Showing posts with label Cambodia. Show all posts
Showing posts with label Cambodia. Show all posts

Friday, April 3, 2015

Angkor, the mother of all temple complexes

Next stop on the grand tour of Southeast Asia: Siem Reap, Cambodia, home of Angkor Wat, many other temple complexes, several capitals of the Khmer Empire dating from the 9th to 15th centuries, and the remains of the world's largest pre-industrial city. (Thank you, wikiTravel.)

From the get-go, this place was a surprise. The hotel-provided taxi service arrived in the form of a tuk-tuk, a vehicle I'd carefully avoided in Bangkok. Soon I found myself loaded up in an open-air cart-type structure hooked up to the back of a motorbike. (As I said in my last entry, people in Southeast Asia will strap about anything on a motorbike!) The ride was bumpy, but not entirely unpleasant. As long as I kept a firm grip on my sunhat, the wind rushing through my hair was quite welcome, even if it came with quite a lost of dust.
My first tuk-tuk ride
My second surprise came just a few minutes later when, short on cash to pay the hotel, my tuk-tuk drove me around the corner to withdraw. Here, I found that the ATM was spitting out US dollars! Only later did I discover that they do also have their own currency, which they use as a substitute for US coins. Basically, instead of getting 50 cents in change, you'll find yourself being handed a couple of Cambodian bills.

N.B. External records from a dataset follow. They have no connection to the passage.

import Mathlib.Data.Fintype.Basic
import Mathlib.Order.Basic
import Mathlib.Tactic.Ring
import Mathlib.Tactic.Linarith
import Literature.Computability.Complexity.Circuit
import HarnessLib

/-!
# Deterministic protocol trees for Karchmer–Wigderson games (`KWTree`)

The Karchmer–Wigderson game of a Boolean function `h : (ι → Bool) → Bool`: Alice holds
`a ∈ h⁻¹(1)`, Bob holds `b ∈ h⁻¹(0)`, and they must agree on a coordinate `i` with `a i ≠ b i`
(the general game) resp. with `a i = 1, b i = 0` (the MONOTONE game, solvable iff `h` is monotone).
Karchmer and Wigderson proved that the least depth of a De Morgan (resp. monotone) formula for `h`
equals the deterministic communication complexity of the general (resp. monotone) game
(Karchmer–Wigderson 1990; Jukna, *Boolean Function Complexity*, §3.3, Thm. 3.13).

This file fixes the elementary combinatorial object only — a deterministic two-party PROTOCOL TREE
over the coordinates `ι` (Kushilevitz–Nisan style: every inner node is owned by one player and
branches on one bit that is an arbitrary function of the owner's input; leaves carry the output
coordinate), its depth, number of leaves and run, the two solving predicates, and the two
"send `k` bits" combinators `aliceChoose` / `bobChoose` with their run/depth laws. The two
directions of the Karchmer–Wigderson theorem over the tree's straight-line formula model
(`Literature.Computability.Complexity.Circuit`, `formulaSizeOver`) are proved elsewhere on top
of these definitions.

Sources: M. Karchmer, A. Wigderson, *Monotone circuits for connectivity require
super-logarithmic depth*, SIAM J. Discrete Math. 3 (1990) 255–265, §1–2 (the game `R_f`, the
monotone game `R_f^m`, Thm.: `d(f) = C(R_f)`, `d_m(f) = C(R_f^m)`); S. Jukna, *Boolean Function
Complexity* (2012), §3.3 (communication protocols as binary trees; Thm. 3.13).

Design choices:
* A protocol tree is an `inductive` with the owner's message bit an arbitrary function
  `(ι → Bool) → Bool` of the owner's input (history dependence is implicit: every node has its own
  function). `depth` = number of rounds on the longest root–leaf path, `leafCount` = number of
  leaves (`leafCount ≤ 2 ^ depth`).
* `Solves` / `SolvesMono` quantify over ALL pairs `(a, b)` with `h a = true`, `h b = false`; for a
  constant `h` every tree solves both games vacuously, for a non-monotone `h` no tree solves the
  monotone game.
* `aliceChoose k c T` lets Alice announce the number `c a < 2 ^ k` in `k` rounds (least significant
  bit first) and continue with the tree `T (c a)`; `bobChoose` symmetrically. Values `c a ≥ 2 ^ k`
  are not excluded by the type; the run law `run_aliceChoose` carries the hypothesis `c a < 2 ^ k`.
* Deliberately NOT here: communication complexity of general relations, randomized/DAG-like
  protocols, and the minimum protocol depth of `h` as an `sInf` (users quantify over trees).
-/

namespace Literature.Computability.Complexity

universe u

/-- A deterministic two-party **protocol tree** for a Karchmer–Wigderson game over the
coordinates `ι`: a `leaf i` outputs the coordinate `i`; at an `alice s P Q` node the holder of `a`
announces the bit `s a` and the play continues in `P` (bit `false`) or `Q` (bit `true`); at a
`bob s P Q` node the holder of `b` announces `s b` likewise.
[cite: KarchmerWigderson1990, §2 (protocols for the relation R_f)] -/
inductive KWTree (ι : Type u) : Type u
  /-- Output the coordinate `i`. -/
  | leaf : ι → KWTree ι
  /-- Alice announces the bit `s a`; continue in the first subtree on `false`, the second on `true`. -/
  | alice : ((ι → Bool) → Bool) → KWTree ι → KWTree ι → KWTree ι
  /-- Bob announces the bit `s b`; continue in the first subtree on `false`, the second on `true`. -/
  | bob : ((ι → Bool) → Bool) → KWTree ι → KWTree ι → KWTree ι

namespace KWTree

variable {ι : Type u}

/-- The **depth** of a protocol tree: the number of rounds (bits exchanged) on a longest
root–leaf path. [cite: JuknaBFC2012, §3.3 (depth of a protocol tree = communication complexity)] -/
def depth : KWTree ι → ℕ
  | leaf _ => 0
  | alice _ P Q => max P.depth Q.depth + 1
  | bob _ P Q => max P.depth Q.depth + 1

/-- The **number of leaves** of a protocol tree. [cite: JuknaBFC2012, §3.3] -/
def leafCount : KWTree ι → ℕ
  | leaf _ => 1
  | alice _ P Q => P.leafCount + Q.leafCount
  | bob _ P Q => P.leafCount + Q.leafCount

/-- The coordinate output by the protocol on the input pair `(a, b)` (Alice holds `a`, Bob `b`).
[cite: JuknaBFC2012, §3.3] -/
def run : KWTree ι → (ι → Bool) → (ι → Bool) → ι
  | leaf i, _, _ => i
  | alice s P Q, a, b => if s a then Q.run a b else P.run a b
  | bob s P Q, a, b => if s b then Q.run a b else P.run a b

/-- `P.Solves h`: the tree solves the (general) **Karchmer–Wigderson game** of `h` — on every
`a ∈ h⁻¹(1)`, `b ∈ h⁻¹(0)` it outputs a coordinate where `a` and `b` differ.
[cite: KarchmerWigderson1990, §2 (the relation R_f)] -/
def Solves (P : KWTree ι) (h : (ι → Bool) → Bool) : Prop :=
  ∀ a b : ι → Bool, h a = true → h b = false → a (P.run a b) ≠ b (P.run a b)

/-- `P.SolvesMono h`: the tree solves the **monotone Karchmer–Wigderson game** of `h` — on every
`a ∈ h⁻¹(1)`, `b ∈ h⁻¹(0)` it outputs a coordinate `i` with `a i = 1` and `b i = 0`.
[cite: KarchmerWigderson1990, §2 (the monotone relation R_f^m)] -/
def SolvesMono (P : KWTree ι) (h : (ι → Bool) → Bool) : Prop :=
  ∀ a b : ι → Bool, h a = true → h b = false → a (P.run a b) = true ∧ b (P.run a b) = false

/-- A leaf has depth `0`. [folklore] -/
@[simp] theorem depth_leaf (i : ι) : (leaf i).depth = 0 := rfl
/-- Depth of an Alice node. [folklore] -/
@[simp] theorem depth_alice (s : (ι → Bool) → Bool) (P Q : KWTree ι) :
    (alice s P Q).depth = max P.depth Q.depth + 1 := rfl
/-- Depth of a Bob node. [folklore] -/
@[simp] theorem depth_bob (s : (ι → Bool) → Bool) (P Q : KWTree ι) :
    (bob s P Q).depth = max P.depth Q.depth + 1 := rfl
/-- A leaf is one leaf. [folklore] -/
@[simp] theorem leafCount_leaf (i : ι) : (leaf i).leafCount = 1 := rfl
/-- Leaves of an Alice node. [folklore] -/
@[simp] theorem leafCount_alice (s : (ι → Bool) → Bool) (P Q : KWTree ι) :
    (alice s P Q).leafCount = P.leafCount + Q.leafCount := rfl
/-- Leaves of a Bob node. [folklore] -/
@[simp] theorem leafCount_bob (s : (ι → Bool) → Bool) (P Q : KWTree ι) :
    (bob s P Q).leafCount = P.leafCount + Q.leafCount := rfl
/-- A leaf outputs its label. [folklore] -/
@[simp] theorem run_leaf (i : ι) (a b : ι → Bool) : (leaf i).run a b = i := rfl
/-- At an Alice node the play follows Alice's bit. [folklore] -/
@[simp] theorem run_alice (s : (ι → Bool) → Bool) (P Q : KWTree ι) (a b : ι → Bool) :
    (alice s P Q).run a b = if s a then Q.run a b else P.run a b := rfl
/-- At a Bob node the play follows Bob's bit. [folklore] -/
@[simp] theorem run_bob (s : (ι → Bool) → Bool) (P Q : KWTree ι) (a b : ι → Bool) :
    (bob s P Q).run a b = if s b then Q.run a b else P.run a b := rfl

/-- A solution of the monotone game is a solution of the general game. [cite: KarchmerWigderson1990, §2] -/
theorem SolvesMono.solves {P : KWTree ι} {h : (ι → Bool) → Bool} (hP : P.SolvesMono h) :
    P.Solves h := by
  intro a b ha hb
  obtain ⟨h1, h2⟩ := hP a b ha hb
  simp [h1, h2]

/-- Every protocol tree has at least one leaf. [folklore] -/
theorem one_le_leafCount : ∀ P : KWTree ι, 1 ≤ P.leafCount
  | leaf _ => le_rfl
  | alice _ P _ => le_add_right (one_le_leafCount P)
  | bob _ P _ => le_add_right (one_le_leafCount P)

/-- A protocol tree of depth `D` has at most `2 ^ D` leaves. [cite: JuknaBFC2012, §3.3] -/
theorem leafCount_le_two_pow_depth : ∀ P : KWTree ι, P.leafCount ≤ 2 ^ P.depth
  | leaf _ => by simp
  | alice _ P Q => by
    have hP := leafCount_le_two_pow_depth P
    have hQ := leafCount_le_two_pow_depth Q
    have h1 : 2 ^ P.depth ≤ 2 ^ max P.depth Q.depth := Nat.pow_le_pow_right (by norm_num) (le_max_left _ _)
    have h2 : 2 ^ Q.depth ≤ 2 ^ max P.depth Q.depth := Nat.pow_le_pow_right (by norm_num) (le_max_right _ _)
    simp only [leafCount_alice, depth_alice, pow_succ]
    omega
  | bob _ P Q => by
    have hP := leafCount_le_two_pow_depth P
    have hQ := leafCount_le_two_pow_depth Q
    have h1 : 2 ^ P.depth ≤ 2 ^ max P.depth Q.depth := Nat.pow_le_pow_right (by norm_num) (le_max_left _ _)
    have h2 : 2 ^ Q.depth ≤ 2 ^ max P.depth Q.depth := Nat.pow_le_pow_right (by norm_num) (le_max_right _ _)
    simp only [leafCount_bob, depth_bob, pow_succ]
    omega

/-! ### Sending a number: the `k`-round choice combinators -/

/-- **Alice announces a number.** `aliceChoose k c T`: Alice sends the `k` low bits of `c a`
(least significant first) and the play continues in `T j` where `j = c a` whenever `c a < 2 ^ k`.
[cite: JuknaBFC2012, §3.3 (a player may send ⌈log₂ t⌉ bits to name one of t alternatives)] -/
def aliceChoose : ℕ → ((ι → Bool) → ℕ) → (ℕ → KWTree ι) → KWTree ι
  | 0, _, T => T 0
  | k + 1, c, T =>
      alice (fun a => decide (c a % 2 = 1))
        (aliceChoose k (fun a => c a / 2) fun j => T (2 * j))
        (aliceChoose k (fun a => c a / 2) fun j => T (2 * j + 1))

/-- **Bob announces a number.** `bobChoose k c T`: Bob sends the `k` low bits of `c b` and the
play continues in `T j` where `j = c b` whenever `c b < 2 ^ k`. [cite: JuknaBFC2012, §3.3] -/
def bobChoose : ℕ → ((ι → Bool) → ℕ) → (ℕ → KWTree ι) → KWTree ι
  | 0, _, T => T 0
  | k + 1, c, T =>
      bob (fun b => decide (c b % 2 = 1))
        (bobChoose k (fun b => c b / 2) fun j => T (2 * j))
        (bobChoose k (fun b => c b / 2) fun j => T (2 * j + 1))

/-- Run law of `aliceChoose`: if `c a < 2 ^ k` the play continues in `T (c a)`. [folklore] -/
theorem run_aliceChoose : ∀ (k : ℕ) (c : (ι → Bool) → ℕ) (T : ℕ → KWTree ι) (a b : ι → Bool),
    c a < 2 ^ k → (aliceChoose k c T).run a b = (T (c a)).run a b
  | 0, c, T, a, b, h => by
    have h0 : c a = 0 := by simpa using h
    simp [aliceChoose, h0]
  | k + 1, c, T, a, b, h => by
    have hk : c a / 2 < 2 ^ k := by
      rw [pow_succ] at h
      omega
    simp only [aliceChoose, run_alice, decide_eq_true_eq]
    split
    · rename_i hodd
      rw [run_aliceChoose k _ _ a b hk]
      congr 2
      omega
    · rename_i heven
      rw [run_aliceChoose k _ _ a b hk]
      congr 2
      omega

/-- Run law of `bobChoose`: if `c b < 2 ^ k` the play continues in `T (c b)`. [folklore] -/
theorem run_bobChoose : ∀ (k : ℕ) (c : (ι → Bool) → ℕ) (T : ℕ → KWTree ι) (a b : ι → Bool),
    c b < 2 ^ k → (bobChoose k c T).run a b = (T (c b)).run a b
  | 0, c, T, a, b, h => by
    have h0 : c b = 0 := by simpa using h
    simp [bobChoose, h0]
  | k + 1, c, T, a, b, h => by
    have hk : c b / 2 < 2 ^ k := by
      rw [pow_succ] at h
      omega
    simp only [bobChoose, run_bob, decide_eq_true_eq]
    split
    · rename_i hodd
      rw [run_bobChoose k _ _ a b hk]
      congr 2
      omega
    · rename_i heven
      rw [run_bobChoose k _ _ a b hk]
      congr 2
      omega

/-- Depth law of `aliceChoose`: `k` rounds plus the deepest continuation among `T 0, …, T (2^k-1)`.
[folklore] -/
theorem depth_aliceChoose_le : ∀ (k : ℕ) (c : (ι → Bool) → ℕ) (T : ℕ → KWTree ι) (D : ℕ),
    (∀ j < 2 ^ k, (T j).depth ≤ D) → (aliceChoose k c T).depth ≤ k + D
  | 0, c, T, D, h => by simpa [aliceChoose] using h 0 (by norm_num)
  | k + 1, c, T, D, h => by
    have h0 : ∀ j < 2 ^ k, (T (2 * j)).depth ≤ D := fun j hj => h _ (by rw [pow_succ]; omega)
    have h1 : ∀ j < 2 ^ k, (T (2 * j + 1)).depth ≤ D := fun j hj => h _ (by rw [pow_succ]; omega)
    have ih0 := depth_aliceChoose_le k (fun a => c a / 2) (fun j => T (2 * j)) D h0
    have ih1 := depth_aliceChoose_le k (fun a => c a / 2) (fun j => T (2 * j + 1)) D h1
    simp only [aliceChoose, depth_alice]
    omega

/-- Depth law of `bobChoose`: `k` rounds plus the deepest continuation among `T 0, …, T (2^k-1)`.
[folklore] -/
theorem depth_bobChoose_le : ∀ (k : ℕ) (c : (ι → Bool) → ℕ) (T : ℕ → KWTree ι) (D : ℕ),
    (∀ j < 2 ^ k, (T j).depth ≤ D) → (bobChoose k c T).depth ≤ k + D
  | 0, c, T, D, h => by simpa [bobChoose] using h 0 (by norm_num)
  | k + 1, c, T, D, h => by
    have h0 : ∀ j < 2 ^ k, (T (2 * j)).depth ≤ D := fun j hj => h _ (by rw [pow_succ]; omega)
    have h1 : ∀ j < 2 ^ k, (T (2 * j + 1)).depth ≤ D := fun j hj => h _ (by rw [pow_succ]; omega)
    have ih0 := depth_bobChoose_le k (fun b => c b / 2) (fun j => T (2 * j)) D h0
    have ih1 := depth_bobChoose_le k (fun b => c b / 2) (fun j => T (2 * j + 1)) D h1
    simp only [bobChoose, depth_bob]
    omega

/-! ### The one-round protocols -/

/-- The depth-`0` tree `leaf i` solves the monotone game of the projection `x ↦ x i`.
[cite: KarchmerWigderson1990, §2] -/
theorem solvesMono_leaf (i : ι) : (leaf i).SolvesMono fun x => x i := by
  intro a b ha hb
  exact ⟨ha, hb⟩

/-- If `P` solves the monotone game of `f` and `Q` that of `g`, then one Alice round on top solves
the monotone game of `f ∨ g` (Alice, holding a true input of `f ∨ g`, says which disjunct is true).
[cite: KarchmerWigderson1990, §2 (proof of d_m(f) ≥ C(R_f^m))] -/
theorem solvesMono_alice_or {P Q : KWTree ι} {f g : (ι → Bool) → Bool}
    (hP : P.SolvesMono f) (hQ : Q.SolvesMono g) :
    (alice g P Q).SolvesMono fun x => f x || g x := by
  intro a b ha hb
  simp only [Bool.or_eq_true] at ha
  simp only [Bool.or_eq_false_iff] at hb
  simp only [run_alice]
  by_cases hga : g a = true
  · rw [if_pos hga]
    exact hQ a b hga hb.2
  · rw [if_neg hga]
    have hfa : f a = true := by
      rcases ha with h | h
      · exact h
      · exact absurd h hga
    exact hP a b hfa hb.1

/-- If `P` solves the monotone game of `f` and `Q` that of `g`, then one Bob round on top solves
the monotone game of `f ∧ g` (Bob, holding a false input of `f ∧ g`, says which conjunct is false).
[cite: KarchmerWigderson1990, §2 (proof of d_m(f) ≥ C(R_f^m))] -/
theorem solvesMono_bob_and {P Q : KWTree ι} {f g : (ι → Bool) → Bool}
    (hP : P.SolvesMono f) (hQ : Q.SolvesMono g) :
    (bob (fun x => !g x) P Q).SolvesMono fun x => f x && g x := by
  intro a b ha hb
  simp only [Bool.and_eq_true] at ha
  simp only [Bool.and_eq_false_iff] at hb
  simp only [run_bob]
  by_cases hgb : g b = false
  · rw [if_pos (by simp [hgb])]
    exact hQ a b ha.2 hgb
  · rw [if_neg (by simpa using hgb)]
    have hfb : f b = false := by
      rcases hb with h | h
      · exact h
      · exact absurd h hgb
    exact hP a b ha.1 hfb

end KWTree

end Literature.Computability.Complexity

On that first night in Cambodia, I met an elderly American man with his Cambodian escort, and we ended up sharing conversation over dinner at our hotel. He had a life story, one that was sad, even tragic, at times, and at other moments left him very much the one at fault. Getting to hear one person's life path that would bring him to a retirement spent half-time in Southeast Asia (and in the company of much younger women) rather amazed me, perhaps because it is so easy to imagine such a character as a monster, which he wasn't. It was rather fascinating to see the embodiment of a stereotype in flesh and blood, to see a human being at once very flawed yet still very human.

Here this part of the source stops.